An Encyclopaedia on Chinese History, Literature and Art

Li Si 李斯

Oct 23, 2010 © Ulrich Theobald

Li Si 李斯 (d. 208 BCE) was a high minister at the court of the king resp. emperor of Qin 秦. He was born in the state of Chu 楚, one of the mightiest opponents of the raising state of Qin during the Warring States period 戰國 (5th cent.-221 BCE).

Li Si was a disciple of the Confucian scholar Xunzi 荀子, with whom he studied the art of rulership.
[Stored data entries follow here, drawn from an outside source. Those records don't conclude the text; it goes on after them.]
import Mathlib
import HarnessLib
import Summits.HubbardSuperconductivity.HubbardSuperconductivity.Theorems.WeakCouplingBCSKlCertTPrimeConvexChannelStates

/-!
# Route `WeakCouplingBCS` — certificate half of stmt-HubbardSuperconductivity-0158, item «CONVEX-WINDOW-ANALYTIC», file 2:
# THE ANALYTIC SCAN ROWS — `KLTPAnalytic (squareDispersion 1 t′) μ` on the WHOLE bracket of every KL-MARGIN-SCAN row `t′ ∈ {−0.3, −0.2, −0.1}`

Cell `gate-hubbard-kl`, seat p4 (g25); zero kit; no definitions.  Register corollaries of ✓ `kltp_analytic_Mside'` / ✓ `kltp_analytic_farGamma`
(`…KlCertTPrimeConvexChannelStates`, file 1): the analytic twins of the Hilbert–Schmidt scan rows ✓ `kltp_HS_row_tpm03/02/01`, ✓ `kltp_HS_farGamma_row_tpm01`
(`…KlCertTPrimeConvexHSChart`, p4 g24 S3), by `norm_num` window checks only:

* `kltp_analytic_row_tpm03` — `t′ = −0.3`, M side, every `μ ∈ (−6/5, 0)` (⊃ the brackets of the cells `δ ∈ {0.05, …, 0.25}`, in particular the `(⅛, −0.3)` records' box
  `[−1, −9/10]`: `kltp_analytic_box_m03`);
* `kltp_analytic_row_tpm02` — `t′ = −0.2`, M side, every `μ ∈ (−4/5, 0)`;  `kltp_analytic_row_tpm01` — `t′ = −0.1`, M side, every `μ ∈ (−2/5, 0)`;
* `kltp_analytic_farGamma_row_tpm01` — `t′ = −0.1`, far-Γ side, every `μ ∈ (−18/5, −98/125)` (cells `δ ∈ {0.275, …, 0.35}`).

So on every scan row the bundled analytic hypothesis of the certificate soundness chain is a theorem on the whole bracket; a record on such a row is conditional on its
certified enclosures ONLY.  HONEST LABEL: no record is created or decided here (KIT FREEZE); RECORD ≠ DECIDED; nothing about `K₃`, `U₀`, the doping window or
superconductivity; a Kohn–Luttinger `O(U²)` channel statement is not ODLRO; nothing here proves superconductivity in the Hubbard model.
References: S. Raghu, S. A. Kivelson, D. J. Scalapino, Phys. Rev. B 81 (2010) 224505, §II (5)–(8), §III Fig. 3.
-/

noncomputable section

-- the tree's namespace `Summit.<Summit>.<Problem>.Theorems` repeats the summit name by design (D-0017)
set_option linter.dupNamespace false

namespace Summit.HubbardSuperconductivity.HubbardSuperconductivity.Theorems

open Set Real Literature.MathematicalPhysics.QuantumLattice KlTPrimeConvexity

/-- Scan row `t′ = −0.3`, M side: `KLTPAnalytic` at every level `μ ∈ (−6/5, 0)`. [cite: RaghuKivelsonScalapino2010, §II (5)-(8)] -/
theorem kltp_analytic_row_tpm03 {μ : ℝ} (hμ : μ ∈ Set.Ioo (-6 / 5 : ℝ) 0) : KLTPAnalytic (squareDispersion 1 (-3 / 10)) μ := by
  obtain ⟨h1, h2⟩ := hμ
  have hdisc : μ - 4 * (-3 / 10 : ℝ) < 32 * |(-3 / 10 : ℝ)| * (1 - 4 * (-3 / 10 : ℝ) ^ 2) := by
    rw [abs_of_neg (by norm_num)]; nlinarith
  exact kltp_analytic_Mside' (by norm_num) (by norm_num) (by linarith) (by linarith) hdisc

/-- The `(⅛, −0.3)` records' box `μ ∈ [−1, −9/10]`: `KLTPAnalytic (squareDispersion 1 (−3/10)) μ` with no hypothesis. [cite: RaghuKivelsonScalapino2010, §II (5)-(8)] -/
theorem kltp_analytic_box_m03 {μ : ℝ} (hμ1 : -1 ≤ μ) (hμ2 : μ ≤ -9 / 10) : KLTPAnalytic (squareDispersion 1 (-3 / 10)) μ :=
  kltp_analytic_row_tpm03 ⟨by linarith, by linarith⟩

/-- Scan row `t′ = −0.2`, M side: `KLTPAnalytic` at every level `μ ∈ (−4/5, 0)`. [cite: RaghuKivelsonScalapino2010, §II (5)-(8)] -/
theorem kltp_analytic_row_tpm02 {μ : ℝ} (hμ : μ ∈ Set.Ioo (-4 / 5 : ℝ) 0) : KLTPAnalytic (squareDispersion 1 (-2 / 10)) μ := by
  obtain ⟨h1, h2⟩ := hμ
  have hdisc : μ - 4 * (-2 / 10 : ℝ) < 32 * |(-2 / 10 : ℝ)| * (1 - 4 * (-2 / 10 : ℝ) ^ 2) := by
    rw [abs_of_neg (by norm_num)]; nlinarith
  exact kltp_analytic_Mside' (by norm_num) (by norm_num) (by linarith) (by linarith) hdisc

/-- Scan row `t′ = −0.1`, M side: `KLTPAnalytic` at every level `μ ∈ (−2/5, 0)`. [cite: RaghuKivelsonScalapino2010, §II (5)-(8)] -/
theorem kltp_analytic_row_tpm01 {μ : ℝ} (hμ : μ ∈ Set.Ioo (-2 / 5 : ℝ) 0) : KLTPAnalytic (squareDispersion 1 (-1 / 10)) μ := by
  obtain ⟨h1, h2⟩ := hμ
  have hdisc : μ - 4 * (-1 / 10 : ℝ) < 32 * |(-1 / 10 : ℝ)| * (1 - 4 * (-1 / 10 : ℝ) ^ 2) := by
    rw [abs_of_neg (by norm_num)]; nlinarith
  exact kltp_analytic_Mside' (by norm_num) (by norm_num) (by linarith) (by linarith) hdisc

/-- Scan row `t′ = −0.1`, far-Γ side: `KLTPAnalytic` at every level `μ ∈ (−18/5, −98/125)` (cells `δ ∈ {0.275, …, 0.35}`). [cite: RaghuKivelsonScalapino2010, §II (5)-(8)] -/
theorem kltp_analytic_farGamma_row_tpm01 {μ : ℝ} (hμ : μ ∈ Set.Ioo (-18 / 5 : ℝ) (-98 / 125)) :
    KLTPAnalytic (squareDispersion 1 (-1 / 10)) μ := by
  obtain ⟨h1, h2⟩ := hμ
  have hμc : μ < convexityReturnLevel (-1 / 10) := by rw [convexityReturnLevel_m01]; linarith
  exact kltp_analytic_farGamma (by norm_num) (by norm_num) (by linarith) hμc

/-- **The analytic scan chart at `t′ = −0.1`**: both arms — far-Γ `μ ∈ (−18/5, −98/125)` and M side `μ ∈ (−2/5, 0)` — carry `KLTPAnalytic` with no hypothesis.
[cite: RaghuKivelsonScalapino2010, §II (5)-(8)] -/
theorem kltp_analytic_rows_tpm01 {μ : ℝ} (hμ : μ ∈ Set.Ioo (-18 / 5 : ℝ) (-98 / 125) ∨ μ ∈ Set.Ioo (-2 / 5 : ℝ) 0) :
    KLTPAnalytic (squareDispersion 1 (-1 / 10)) μ :=
  hμ.elim kltp_analytic_farGamma_row_tpm01 kltp_analytic_row_tpm01

end Summit.HubbardSuperconductivity.HubbardSuperconductivity.Theorems

end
Having moved to the state of Qin, he became a retainer of chancellor Lü Buwei 呂不韋. Lü helped him obtaining the position of a court gentleman (lang 郎) through which he gained access to king Zheng 政 (r. 246-210), the future First Emperor of Qin 秦始皇 (r. 246/221-210 BCE). Li Si persuaded the king to envisage the conquest of the other regional states to create a unified empire, as it has been the case in ancient times.

In 237, the king of Qin ordered to expell all foreign advisors (a famous memorial called Shang shu jian zhu ke 上書諫逐客) at his court. Li Si remonstranted against this decrete with the argument that the rulers of the remote western state of Qin since generations relied on foreign advisors. The king accepted Li Si's remonstrance. He was promoted to chamberlain for law enforcement (tingwei 廷尉).

After the unification of the empire in 221 Counsellor-in-chief (chengxiang 丞相) Wang Wan 王綰 and Censor-in-chief Feng Bo 馮勃, together with Li Si, suggested to the king adopting the title of emperor.

Yet Li Si contradicted the suggestion of Wang Wan to establish princedoms for the sons of the emperor, as was done at the founding of the Zhou dynasty 周 (11th. cent.-221 BCE). The emperor followed Li Si's legalist proposal that the empire should be governed solely through commanderies (jun 郡) administrated by officials directly subordinated to the central government, and not to regional rulers.

In 213, a similar suggestion was made by Chunyu Yue 淳于越, and again Li Si prevailed. He was promoted to the post of Counsellor-in-chief (chengxiang 丞相). In this position he carriedo out his great reforms and standardization of administrative and penal law, of weights and measures, and of the script.

He also launched a literary inquisition by which all books not being useful for the prosperity of the empire were to be prohibited. The Confucians later blamed him of having burned the Confucian books and having buried alive the scholars (fenshu kengru 焚書坑儒). The stone inscriptions made by the First Emperor on his inspection tours are said to have been written by Li Si (Mt. Yishan 繹山, Mt. Taishan 泰山, Langya Terrace 琅邪臺, Zhifu 之罘, Jieshi Gate 碣石門, and Guiji 會稽).

In 210, the First Emperor died. Li Si made a secret plot with the chief eunuch Zhao Gao 趙高. Instead of enthroning the oldest son Fusu 扶蘇, they faked an imperial decree ordering Fusu to kill himself. His younger brother Huhai 胡亥 was made emperor, with the title of Ershihuang 秦二世皇 "Second Emperor" (r. 210-207).

At that time a rebellion under Chen Sheng 陳勝 and Wu Guang 吳廣 began that soon spread to many parts of the empire. Li Si's son Li You 李由, governor (taishou 太守) of Sanchuan 三川, was unable to quell the uprising. The repressive politics of the Qin government increased under this situation.

Zhao Gao, who wanted to gain more control, slandered Li Si and his son with the statement that both cooperated with the rebels. The emperor ordered to investigate the case, Zhao Gao himself presided, and Li Si was condamned to the death penalty. He was cut in two on the market place in the capital of Xianyang 咸陽, and three generations of his family were extinguished (see sanzu 三族).